Scientists already know the United States is facing a serious opioid epidemic. So far, opioid overdoses have caused a drop in Americans’ overall life expectancy and killed more than 42,000 people in 2016 alone.
Now, a recent study suggests the problem is even bigger than we imagined. Scientists at the University of Pittsburgh Graduate School of Public Health believe that as many as 70,000 opioid-related deaths are currently unaccounted for, thanks to vague reporting on death certificates.
“Opioids” is an umbrella term for a number of drugs, including prescription medications like OxyContin and Vicodin along with fentanyl and heroin.
Researchers analyzed data on unintentional drug overdose-related deaths recorded by medical examiners or coroners from 1999 to 2015. They found two disturbing details in the process: First, opioid overdose deaths increased by about 401% nationwide during the 16-year period. Second, the actual number of opioid-related deaths could be much higher than what’s recorded.
The reason is surprisingly simple. Medical examiners and coroners use codes to indicate cause of death on death certificates, but some codes don’t actually identify the type of drug involved. Those gaps in data could seriously affect policy, the makers of which may be underestimating or overestimating the impact of specific substances on their communities.

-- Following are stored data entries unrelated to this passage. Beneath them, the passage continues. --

/-
Copyright (c) 2026 the pub-hodgecm-mathlib formalisation cell (harness21).  Prover seat hodgecm-mathlib-F0P3a-p01 (g31), req620 Track A «(D-RAM) FOUR-FRAME» squad
(unit U3_Laws, MS ROAD A; brick N «abelian index identity» of `F0/P3c/LH4/LH4-p11/g0/MS-ROAD-A-BRICKS.v2.LH4p11g0.md` (MS first seat LH4-p11 (g0)), dealer LH4-plan (g10)).  2026-09-03.
-/
import Mathlib.GroupTheory.Index
import HarnessLib

/-!
# Crux `H413`, line LH4 «(D-RAM) FOUR-FRAME» road — unit U3_Laws (iii), MS ROAD A brick N: THE ABELIAN INDEX IDENTITY
# `[S ∩ U : N(S)] · [ker N : ker N ∩ S] · [U : S ∩ U] = [U : N(G)] · [G : S]` (the three-line index chase of the orbit count, step (3)(d))

Cell `hodgecm-mathlib` (D-0151), FLOOR 0, crux item H413 = `stmt-HodgeConjecture-24833`, route of record `HCCMUnconditional`; squad F0∕P3c∕LH4 (req618∕req620).  THEOREMS ONLY
(no `def`, no instance, no notation, no `sorry`, default heartbeats; Mathlib-only imports); lane `--supports stmt-HodgeConjecture-24833 --as helper` (count-neutral).  Target of the
road: U3 ED. 4 §S-R `stub_U3_stableModelSum` (the eight-class model sum (MS)); finite form (S-fin) in `F0/P3c/LH4/LH4-p10/g0/MEMO-stableLaw-finite.v1.LH4p10g0.md` §2 (3)(d).

WHAT IS PROVED (pure group theory; every index is Mathlib's `Subgroup.index ∕ relIndex : ℕ`, `0` = infinite).
* §1 (any groups `G`, `G′`, any `f : G →* G′`, any `S ≤ G`): `relIndex_map_range_eq_index_sup_ker` — `[f(G) : f(S)] = [G : S·ker f]` (`(S.map f).relIndex f.range = (S ⊔ f.ker).index`;
  ★ `Subgroup.index_comap` + `comap_map_eq`); `index_eq_index_sup_ker_mul_relIndex_ker` (`S` normal) — `[G : S] = [G : S·ker f] · [ker f : ker f ∩ S]`; hence
  `index_eq_relIndex_map_mul_relIndex_ker` — **`[G : S] = [f(G) : f(S)] · [ker f : ker f ∩ S]`**.
* §2 HEAD `relIndex_map_mul_relIndex_ker_mul_relIndex_eq` (commutative `G`, `N : G →* G` with `N(G) ≤ U`, `N(S) ≤ S`):
  **`[S ∩ U : N(S)] · [ker N : ker N ∩ S] · [U : S ∩ U] = [U : N(G)] · [G : S]`**, UNCONDITIONALLY in `ℕ` — no finiteness hypothesis is needed because every step is one of
  Mathlib's index identities (`relIndex_mul_relIndex` twice along `N(S) ≤ S ∩ U ≤ U` and `N(S) ≤ N(G) ≤ U`, then §1); with finite `[G : S]` and `[U : N(G)]` all five factors are
  the honest finite indices.  READING (MEMO §2 (3)(d)): `G = 𝒯 = (𝒪_E^×)³`, `N = ` the norm `z ↦ z·σ(z)`, `U = 𝒰 = (𝒪_F^×)³ ⊇ N(𝒯)` with `[𝒰 : N𝒯] = 8`, `S = S̃(M)` the diagonal
  stabiliser of a lattice (`σ̃`-stable, so `N(S) ⊆ S`), `ker N = T_u`: `[S_F : N S̃]·[T_u : T_u ∩ S̃]·[𝒰 : S_F] = 8·[𝒯 : S̃]` — the identity that converts the per-orbit fibre counts of
  (3)(b)(c) into the weighted sum `8·Σ 1∕[𝒰 : S_F(M)]` of (S-fin)₀; stated so that the (3c-iii) assembly can quote it verbatim (any orientation of `⊓` via `inf_comm`).
HONEST LABEL.  Count-neutral (`--supports`); nothing printed is asserted; (MS) stays a PROVER TARGET; the verdict of record for (D-RAM) stays PRINT [LanglandsShelstad1989 Thm. p. 484 ∕
Rogawski1990 Prop. 4.9.1 (a)] ∕ XL; `HC_CM` is proved only modulo the 7 printed citations (2 remaining named inputs: hLiu418 = `stmt-HodgeConjecture-24832`, h413 =
`stmt-HodgeConjecture-24833`) until rung 0 closes.

## References
* [Kottwitz1986BaseChangeUnits] R. E. Kottwitz, *Base change for unit elements of Hecke algebras*, Compositio Math. 60 (1986), §1 pp. 240–241 (fixed-lattice counting and the
  index bookkeeping of norm-one tori).
* [Serre1979] J.-P. Serre, *Local Fields*, GTM 67 (1979), Ch. V §3 (norm indices of unit groups; the Herbrand-quotient style index chase).
-/

set_option autoImplicit false

namespace Summit.HodgeConjecture.HodgeConjecture.Cruxes.H413.F0P3cDyRamAbelianIndexIdentity

open Subgroup

/-! ## §1  `[G : S] = [f(G) : f(S)] · [ker f : ker f ∩ S]` -/

section General

variable {G G' : Type*} [Group G] [Group G'] (f : G →* G') (S : Subgroup G)

/-- **`[f(G) : f(S)] = [G : S·ker f]`**: the index of `f(S)` in the range of `f` is the index of `S ⊔ ker f = f⁻¹(f(S))` in `G` (Mathlib: `index_comap` + `comap_map_eq`).
[cite: Serre1979, Ch. V §3] -/
theorem relIndex_map_range_eq_index_sup_ker : (S.map f).relIndex f.range = (S ⊔ f.ker).index := by
  rw [← index_comap, comap_map_eq]

/-- **`[G : S] = [G : S·ker f] · [ker f : ker f ∩ S]`** for normal `S` (second isomorphism theorem in index form: `[S·K : S] = [K : K ∩ S]`, Mathlib `relIndex_sup_left`, then
`relIndex_mul_index`). [cite: Serre1979, Ch. V §3] -/
theorem index_eq_index_sup_ker_mul_relIndex_ker [S.Normal] : S.index = (S ⊔ f.ker).index * S.relIndex f.ker := by
  rw [← relIndex_sup_left f.ker S, mul_comm, relIndex_mul_index le_sup_left]

/-- **`[G : S] = [f(G) : f(S)] · [ker f : ker f ∩ S]`** for normal `S` (the two previous identities). [cite: Serre1979, Ch. V §3] -/
theorem index_eq_relIndex_map_mul_relIndex_ker [S.Normal] : S.index = (S.map f).relIndex f.range * S.relIndex f.ker := by
  rw [relIndex_map_range_eq_index_sup_ker, index_eq_index_sup_ker_mul_relIndex_ker f S]

end General

/-! ## §2  The head: the abelian index identity of the orbit count -/

/-- **«ABELIAN INDEX IDENTITY» (MS ROAD A brick N; MEMO-stableLaw-finite §2 (3)(d)).**  For a commutative group `G`, an endomorphism `N : G →* G` whose image lies in a subgroup
`U`, and a subgroup `S` with `N(S) ⊆ S`:  `[S ∩ U : N(S)] · [ker N : ker N ∩ S] · [U : S ∩ U] = [U : N(G)] · [G : S]` — unconditionally in `ℕ` (Mathlib's `0 = ∞` conventions;
with `[G : S]` and `[U : N(G)]` finite every factor is a finite index).  Reading: `G = 𝒯`, `U = 𝒰`, `S = S̃(M)`, `ker N = T_u`, `[𝒰 : N𝒯] = 8` gives
`[S_F : N S̃]·[T_u : T_u ∩ S̃]·[𝒰 : S_F] = 8·[𝒯 : S̃]`. [cite: Kottwitz1986BaseChangeUnits, §1 pp. 240–241] [cite: Serre1979, Ch. V §3] -/
theorem relIndex_map_mul_relIndex_ker_mul_relIndex_eq {G : Type*} [CommGroup G] (N : G →* G) (U S : Subgroup G)
    (hNU : N.range ≤ U) (hNS : S.map N ≤ S) :
    (S.map N).relIndex (S ⊓ U) * S.relIndex N.ker * (S ⊓ U).relIndex U = N.range.relIndex U * S.index := by
  have h1 : S.map N ≤ S ⊓ U := le_inf hNS ((map_le_range N S).trans hNU)
  have h2 : (S.map N).relIndex (S ⊓ U) * (S ⊓ U).relIndex U = (S.map N).relIndex U :=
    relIndex_mul_relIndex (S.map N) (S ⊓ U) U h1 inf_le_right
  have h3 : (S.map N).relIndex N.range * N.range.relIndex U = (S.map N).relIndex U :=
    relIndex_mul_relIndex (S.map N) N.range U (map_le_range N S) hNU
  calc (S.map N).relIndex (S ⊓ U) * S.relIndex N.ker * (S ⊓ U).relIndex U
        = (S.map N).relIndex (S ⊓ U) * (S ⊓ U).relIndex U * S.relIndex N.ker := mul_right_comm _ _ _
    _ = (S.map N).relIndex N.range * N.range.relIndex U * S.relIndex N.ker := by rw [h2, h3]
    _ = N.range.relIndex U * ((S.map N).relIndex N.range * S.relIndex N.ker) := by
          rw [mul_comm ((S.map N).relIndex N.range) (N.range.relIndex U), mul_assoc]
    _ = N.range.relIndex U * S.index := by rw [← index_eq_relIndex_map_mul_relIndex_ker N S]

/-- The same identity with the intersections written `U ⊓ S`. [cite: Kottwitz1986BaseChangeUnits, §1 pp. 240–241] -/
theorem relIndex_map_mul_relIndex_ker_mul_relIndex_eq' {G : Type*} [CommGroup G] (N : G →* G) (U S : Subgroup G)
    (hNU : N.range ≤ U) (hNS : S.map N ≤ S) :
    (S.map N).relIndex (U ⊓ S) * S.relIndex N.ker * (U ⊓ S).relIndex U = N.range.relIndex U * S.index := by
  rw [inf_comm]
  exact relIndex_map_mul_relIndex_ker_mul_relIndex_eq N U S hNU hNS

/-- **FINITE READING**: if `[G : S]` and `[U : N(G)]` are finite (non-zero), then so are the three factors on the left (each divides a finite index), and the identity is one of
honest finite indices; in particular `[S ∩ U : N(S)] · [ker N : ker N ∩ S] · [U : S ∩ U] ≠ 0`. [cite: Kottwitz1986BaseChangeUnits, §1 pp. 240–241] -/
theorem relIndex_map_mul_relIndex_ker_mul_relIndex_ne_zero {G : Type*} [CommGroup G] (N : G →* G) (U S : Subgroup G)
    (hNU : N.range ≤ U) (hNS : S.map N ≤ S) (hS : S.index ≠ 0) (hU : N.range.relIndex U ≠ 0) :
    (S.map N).relIndex (S ⊓ U) * S.relIndex N.ker * (S ⊓ U).relIndex U ≠ 0 := by
  rw [relIndex_map_mul_relIndex_ker_mul_relIndex_eq N U S hNU hNS]
  exact mul_ne_zero hU hS

end Summit.HodgeConjecture.HodgeConjecture.Cruxes.H413.F0P3cDyRamAbelianIndexIdentity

“This information is really important because these incomplete death certificates hamper the efforts of treatment specialists, public health officials and lawmakers,” study author Jeanine Buchanich, a research associate professor at the University of Pittsburgh Graduate School of Health, said. “It hampers them from being able to target [states] with the most significant risk [of opioid-related overdoses]. And to allocate their resources properly, you really need to understand the problem.”
Of the 438,607 drug overdose deaths recorded from 1999 to 2015, about 58% — 255,527 people — had opioid-related codes on their death certificates. But another 22% of deaths recorded during the same time period named no specific drug, leaving a massive discrepancy in the potential number of opioid deaths.
There are several reasons why unintentional overdose deaths are so poorly recorded, Buchanich said. Some communities may not have the money to process toxicology reports for each death, while others may be unable to identify new strains of street drugs and their unique toxicological profiles. Some areas also have a decentralized system where no specific body regulates death certificates, leading to inconsistent reports and lower standards.
“Even though there has been a lot of publicity and a lot of information being put out there ... The fact is that the unspecified percentage [of cases] hasn’t changed that much,” Buchanich said.
Buchanich and her colleagues calculated their estimate of 70,000 additional opioid deaths by grouping all 438,607 cases into three categories: definitely opioid-related, definitely not opioid-related and simply unknown. Using the yearly percentage change of known opioid-related in each state, the team then hypothesized how many unknown cases could also be from opioids.
For example, let’s say Connecticut experienced a 10% increase in opioid-related deaths in 1999. Researchers would then add 10% of the state’s unknown cases for that same year and count them toward the nation’s overall estimate for additional opioid deaths.
Researchers admit their strategy isn’t perfect, but the lesson is the same — there are likely more people dying from opioid overdoses than we know.